Give back only the lines in the records below from the one with "[crux] DECLARED RESIDUAL" to the one with "def NonDiagonalOrthantBreak : Prop", both inclusive, word for word.
•••
/-- item stmt-NavierStokesRegularity-26374 · crux · rank 3 · closed · proved by Summit.NavierStokesRegularity.NavierStokesRegularity.Theorems.forwardSourceSmoothing_proof (prover) · by planner
why it might fail: Slaving of non-source modes needs every power term into them to carry a source amplitude or a source pair below (rotor identity, (4.2)–(4.3), Tao's shift set) plus ⌈1/η⌉ catalyst passes lifting their decay exponent above 1/2; a missed coupling type or a non-summable energy identity breaks it.
sources: Tao2016AveragedNS, BarbatoMorandinRomito2011, Literature:exists_viscousGlobal_of_subcriticalEnvelope_of_inTableClass, Literature:viscous_bootstrap_step
[crux] FORWARD-SOURCE ENVELOPE SMOOTHING (fixed ν, constants free; rank 3 — a real extension of the
landed engine, not a citation). If S contains every forward source of α ∈ E₂(R) (i ∉ S ⇒ α i j l
(0,0,1) = 0) and on every window [0,T] the S-mode partial tail energies of all regular ν-viscous
solutions on sub-windows [0,s] obey a subcritical envelope C(T)(1+ε₀)^{−(1+η)n}, then a GLOBAL
regular solution of the ν-viscous lattice exists (`ViscousGlobal ε₀ ν α X₀ X`). The landed engine
`exists_viscousGlobal_of_subcriticalEnvelope` (p593260; bootstrap `viscous_bootstrap_step` γ ↦ 2γ −
1/2 from any γ > 1/2, continuation `exists_viscousGlobal_of_apriori_bound`) needs the envelope on
ALL modes; the new step is the SLAVING of the non-source modes D = Sᶜ: per shell k ≥ 1 they start
empty, receive (0,0,1)-injection only from PAIRS of sources at shell k−1 (α a b d (0,0,1) ≠ 0 forces
a, b ∈ S by (4.2)), exchange energy with same-shell sources only through terms carrying a source
amplitude (in-shell triads) or through rotors catalysed by a shell-(k+1) amplitude whose partner is
a source (two-shell triads with vanishing (0,0,1) coefficient are rotors inside the lower shell by
(4.2)–(4.3)), and ar -/
@[route_item "route-NavierStokesRegularity-SubcriticalEnvelope"]
def ForwardSourceSmoothing : Prop :=
  ∀ (ε₀ η R : ℝ), 0 < ε₀ → 0 < η → ∀ α : Fin 4 → Fin 4 → Fin 4 → ℤ × ℤ × ℤ → ℝ, Literature.Analysis.FluidPDE.TaoCascade.InTableClass R α → ∀ S : Finset (Fin 4), (∀ i, i ∉ S → ∀ j l : Fin 4, α i j l (0, 0, 1) = 0) → ∀ (X₀ : Fin 4 → ℝ) (ν : ℝ), 0 < ν → (∀ T : ℝ, 0 < T → ∃ C : ℝ, ∀ s ∈ Set.Ioc (0 : ℝ) T, ∀ X : Fin 4 → ℤ → ℝ → ℝ, (∀ i k, X i k 0 = if k = 0 then X₀ i else 0) → (∀ i k, k < 0 → ∀ t, X i k t = 0) → (∃ M : ℝ, ∀ (t : ℝ) (i : Fin 4) (k : ℤ), (1 + (1 + ε₀) ^ ((10 : ℝ) * k)) * |X i k t| ≤ M) → (∀ i k, Continuous (X i k)) → (∀ i k, ∀ t ∈ Set.Icc (0 : ℝ) s, HasDerivWithinAt (X i k) (Literature.Analysis.FluidPDE.TaoCascade.quadTerm ε₀ α X i k t - ν * (1 + ε₀) ^ ((2 : ℝ) * k) * X i k t) (Set.Icc 0 s) t) → ∀ n N : ℕ, n ≤ N → ∀ t ∈ Set.Icc (0 : ℝ) s, ∑ k ∈ Finset.Icc n N, ∑ i ∈ S, (1 / 2) * X i (k : ℤ) t ^ 2 ≤ C * (1 + ε₀) ^ (-((1 + η) * (n : ℝ)))) → ∃ X : Fin 4 → ℤ → ℝ → ℝ, Literature.Analysis.FluidPDE.TaoCascade.ViscousGlobal ε₀ ν α X₀ X

/-- `ForwardSourceSmoothing` holds: proved by `Summit.NavierStokesRegularity.NavierStokesRegularity.Theorems.forwardSourceSmoothing_proof`. -/
theorem ForwardSourceSmoothing_holds : ForwardSourceSmoothing := _root_.Summit.NavierStokesRegularity.NavierStokesRegularity.Theorems.forwardSourceSmoothing_proof

/-- item stmt-NavierStokesRegularity-27000 · crux · rank 3 · open · by planner
why it might fail: Feed forms not simultaneously diagonalisable: kernel-direction energy recycled into sources at a ν-dependent rate; or small-ε₀ global existence genuinely fails on some non-diagonal orthant table (would refute the rung itself).
sources: HOME INBOX idea-crit-3 2026-08-28T08:25Z twin embedding, Tao2016AveragedNS
[crux] DECLARED RESIDUAL #2 (rank 3; not attacked by this line, exempt like NonOrthantBreak
stmt-24640): the NON-DIAGONAL ORTHANT POCKET — ∀ R ≥ 1 ∃ εR > 0 ∀ ε₀ ≤ εR ∀ α ∈ E₂(R) orthant whose
forward feed forms are NOT all diagonal (some α a b i (0,0,1) ≠ 0 with a ≠ b) ∀ X₀, ¬NoGlobalCascade
ε₀ α X₀. This is exactly the pocket exhibited by the twin-embedding witness (idea-crit-3 / ns-ow-p1
g4, 2026-08-28): a dead-end pocket table (α_SB, T₁₀) rotated in a mode plane so that the parked
direction is the null direction of a rank-one feed form (4x_2 − 3x_3)²/16; on it every syntactic
forward-source functional equals the total tail energy and inherits the total-tail refutations (Θ →
5/9, W = 0.20–0.47). Why it is a thin pocket and what would attack it: for ORTHANT tables each
forward feed form A_i (matrix a,b ↦ α a b i (0,0,1)) is a symmetric Z-matrix that is copositive,
hence positive semidefinite, so a shell configuration carries zero forward flux iff it lies in the
common kernel N(α) = ⋂_i ker A_i; the basis-free source space V⁺(α) = N(α)^⊥ (projection P) in place
of the coordinate set S⁺ defeats every rotated-pocket disguise (for the twin table V⁺ = span{e_0,
e_1, 4e_2 − 3e_3} and T^ -/
@[route_item "route-NavierStokesRegularity-SubcriticalEnvelope"]
def NonDiagonalOrthantBreak : Prop :=
  ∀ R : ℝ, 1 ≤ R → ∃ εR : ℝ, 0 < εR ∧ ∀ ε₀ : ℝ, 0 < ε₀ → ε₀ ≤ εR → ∀ (α : Fin 4 → Fin 4 → Fin 4 → ℤ × ℤ × ℤ → ℝ) (X₀ : Fin 4 → ℝ), Literature.Analysis.FluidPDE.TaoCascade.InTableClass R α → (∀ (Y : Fin 4 → ℤ → ℝ → ℝ) (τ : ℝ), (∀ (j : Fin 4) (k : ℤ), 1 ≤ k → 0 ≤ Y j k τ) → ∀ δ : ℝ, 0 < δ → ∀ (i : Fin 4) (n : ℤ), 1 ≤ n → Y i n τ = 0 → 0 ≤ Literature.Analysis.FluidPDE.TaoCascade.quadTerm δ α Y i n τ) → ¬ (∀ a b i : Fin 4, a ≠ b → α a b i (0, 0, 1) = 0) → ¬ Literature.Analysis.FluidPDE.TaoCascade.NoGlobalCascade ε₀ α X₀

-- earlier SubcriticalTailEnvelope (stmt-NavierStokesRegularity-23904, replaced 2026-08-28T00:09:43Z -> stmt-NavierStokesRegularity-23973): retired by None — ∀ R : ℝ, 1 ≤ R → ∃ η εs : ℝ, 0 < η ∧ 0 < εs ∧ ∀ ε₀ : ℝ, 0 < ε₀ → ε₀ ≤ εs → ∀ α : Fin 4 → Fin 4 → Fin 4 → ℤ × ℤ × ℤ → ℝ, Literature.Analysis.FluidPDE.TaoCascade.InTableClass R α → ∀ (X₀ : Fin 4 → ℝ) (K₁ : ℝ), 0 ≤ K₁ → ∃ C : ℝ, ∀ T : ℝ, 0 < T → ∀ 
/-- item stmt-NavierStokesRegularity-23973 · aside · rank 2 · open · by planner
why it might fail: a fixed-spread table whose pulses become reflectionless under some ADVERSARIAL sub-dissipative perturbation (damping the wake modes cleans the transit) at arbitrarily small ε₀; or a spread-uniform version of Coiculescu's λ∈(1,2) cascades; cascade fronts with exponent drifting to y ≤ (1+η)/5.
sources: Tao2016AveragedNS, BarbatoMorandinRomito2011, arXiv:2307.15986, kit:j294541
[crux] SUBCRITICAL TAIL ENVELOPE, WINDOW-WISE (rev 1, critic idea-crit-3 P1 00:05Z): for every R ≥ 1
there are η, εs > 0 such that for ε₀ ≤ εs, every table in E₂(R), one-shell datum, defect level K₁ ≥
0 AND EVERY WINDOW [0,T] there is C = C(…,T) bounding the tail energy of every
(K₁,0)-pseudo-solution on [0,T] by C(1+ε₀)^(−(1+η)n). Strictly weaker than rev 0 (∃C ∀T):
infinite-time slow coherent transport is no longer excluded; the content sits at K₁ > 0 (all
dissipative perturbations), uniformly over the perturbation. -/
@[route_item "route-NavierStokesRegularity-SubcriticalEnvelope"]
def SubcriticalTailEnvelope : Prop :=
  ∀ R : ℝ, 1 ≤ R → ∃ η εs : ℝ, 0 < η ∧ 0 < εs ∧ ∀ ε₀ : ℝ, 0 < ε₀ → ε₀ ≤ εs → ∀ α : Fin 4 → Fin 4 → Fin 4 → ℤ × ℤ × ℤ → ℝ, Literature.Analysis.FluidPDE.TaoCascade.InTableClass R α → ∀ (X₀ : Fin 4 → ℝ) (K₁ : ℝ), 0 ≤ K₁ → ∀ T : ℝ, 0 < T → ∃ C : ℝ, ∀ X E : Fin 4 → ℤ → ℝ → ℝ, Literature.Analysis.FluidPDE.TaoCascade.CascadeODESolutionOn T ε₀ α K₁ 0 0 X₀ X E → ∀ n N : ℕ, n ≤ N → ∀ t ∈ Set.Icc (0 : ℝ) T, ∑ k ∈ Finset.Icc n N, ∑ i, E i (k : ℤ) t ≤ C * (1 + ε₀) ^ (-((1 + η) * (n : ℝ)))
•••
▸ **ANSWER TO THIS TASK**:
[crux] DECLARED RESIDUAL #2 (rank 3; not attacked by this line, exempt like NonOrthantBreak
stmt-24640): the NON-DIAGONAL ORTHANT POCKET — ∀ R ≥ 1 ∃ εR > 0 ∀ ε₀ ≤ εR ∀ α ∈ E₂(R) orthant whose
forward feed forms are NOT all diagonal (some α a b i (0,0,1) ≠ 0 with a ≠ b) ∀ X₀, ¬NoGlobalCascade
ε₀ α X₀. This is exactly the pocket exhibited by the twin-embedding witness (idea-crit-3 / ns-ow-p1
g4, 2026-08-28): a dead-end pocket table (α_SB, T₁₀) rotated in a mode plane so that the parked
direction is the null direction of a rank-one feed form (4x_2 − 3x_3)²/16; on it every syntactic
forward-source functional equals the total tail energy and inherits the total-tail refutations (Θ →
5/9, W = 0.20–0.47). Why it is a thin pocket and what would attack it: for ORTHANT tables each
forward feed form A_i (matrix a,b ↦ α a b i (0,0,1)) is a symmetric Z-matrix that is copositive,
hence positive semidefinite, so a shell configuration carries zero forward flux iff it lies in the
common kernel N(α) = ⋂_i ker A_i; the basis-free source space V⁺(α) = N(α)^⊥ (projection P) in place
of the coordinate set S⁺ defeats every rotated-pocket disguise (for the twin table V⁺ = span{e_0,
e_1, 4e_2 − 3e_3} and T^ -/
@[route_item "route-NavierStokesRegularity-SubcriticalEnvelope"]
def NonDiagonalOrthantBreak : Prop :=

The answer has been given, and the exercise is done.